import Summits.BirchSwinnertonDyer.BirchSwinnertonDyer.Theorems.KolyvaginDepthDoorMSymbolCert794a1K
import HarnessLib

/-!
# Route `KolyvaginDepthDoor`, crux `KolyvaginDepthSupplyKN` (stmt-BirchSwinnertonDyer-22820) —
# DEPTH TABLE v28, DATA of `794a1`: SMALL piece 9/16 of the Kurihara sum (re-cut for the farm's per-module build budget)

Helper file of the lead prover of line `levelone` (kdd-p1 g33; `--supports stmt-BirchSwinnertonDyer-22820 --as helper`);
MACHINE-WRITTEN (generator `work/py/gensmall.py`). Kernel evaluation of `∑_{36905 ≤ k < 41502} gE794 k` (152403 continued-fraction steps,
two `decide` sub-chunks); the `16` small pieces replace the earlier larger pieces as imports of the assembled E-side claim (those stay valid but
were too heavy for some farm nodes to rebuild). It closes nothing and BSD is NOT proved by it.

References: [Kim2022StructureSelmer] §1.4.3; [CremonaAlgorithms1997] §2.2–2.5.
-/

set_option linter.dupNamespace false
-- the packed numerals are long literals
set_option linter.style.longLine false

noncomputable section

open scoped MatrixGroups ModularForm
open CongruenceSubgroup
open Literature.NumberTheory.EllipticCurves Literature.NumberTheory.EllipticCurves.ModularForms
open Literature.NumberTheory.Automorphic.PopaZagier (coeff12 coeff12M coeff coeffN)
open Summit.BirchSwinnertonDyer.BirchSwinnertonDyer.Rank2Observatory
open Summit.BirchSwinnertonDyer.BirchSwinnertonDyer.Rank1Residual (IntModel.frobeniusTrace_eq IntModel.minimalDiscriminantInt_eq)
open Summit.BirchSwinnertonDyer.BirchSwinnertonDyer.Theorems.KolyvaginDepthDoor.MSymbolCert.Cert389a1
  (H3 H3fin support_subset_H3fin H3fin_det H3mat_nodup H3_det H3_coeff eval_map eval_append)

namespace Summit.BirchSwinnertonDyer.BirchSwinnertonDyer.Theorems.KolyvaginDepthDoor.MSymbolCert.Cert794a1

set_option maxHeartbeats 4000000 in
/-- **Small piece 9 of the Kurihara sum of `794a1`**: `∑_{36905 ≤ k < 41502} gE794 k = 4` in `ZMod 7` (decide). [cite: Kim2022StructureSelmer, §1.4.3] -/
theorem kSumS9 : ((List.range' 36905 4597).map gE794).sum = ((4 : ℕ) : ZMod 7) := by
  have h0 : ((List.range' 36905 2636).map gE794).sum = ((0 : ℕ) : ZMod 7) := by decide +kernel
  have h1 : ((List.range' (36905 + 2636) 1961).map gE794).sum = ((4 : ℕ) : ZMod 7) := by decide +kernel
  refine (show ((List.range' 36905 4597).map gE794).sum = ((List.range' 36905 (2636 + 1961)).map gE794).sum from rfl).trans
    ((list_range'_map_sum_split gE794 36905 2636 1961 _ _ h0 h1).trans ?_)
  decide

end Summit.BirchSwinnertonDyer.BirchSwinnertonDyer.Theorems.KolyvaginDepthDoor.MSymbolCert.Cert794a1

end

Action item
Search the preceding listing for "false", then copy every line that holds it.

Your response
set_option linter.dupNamespace false
set_option linter.style.longLine false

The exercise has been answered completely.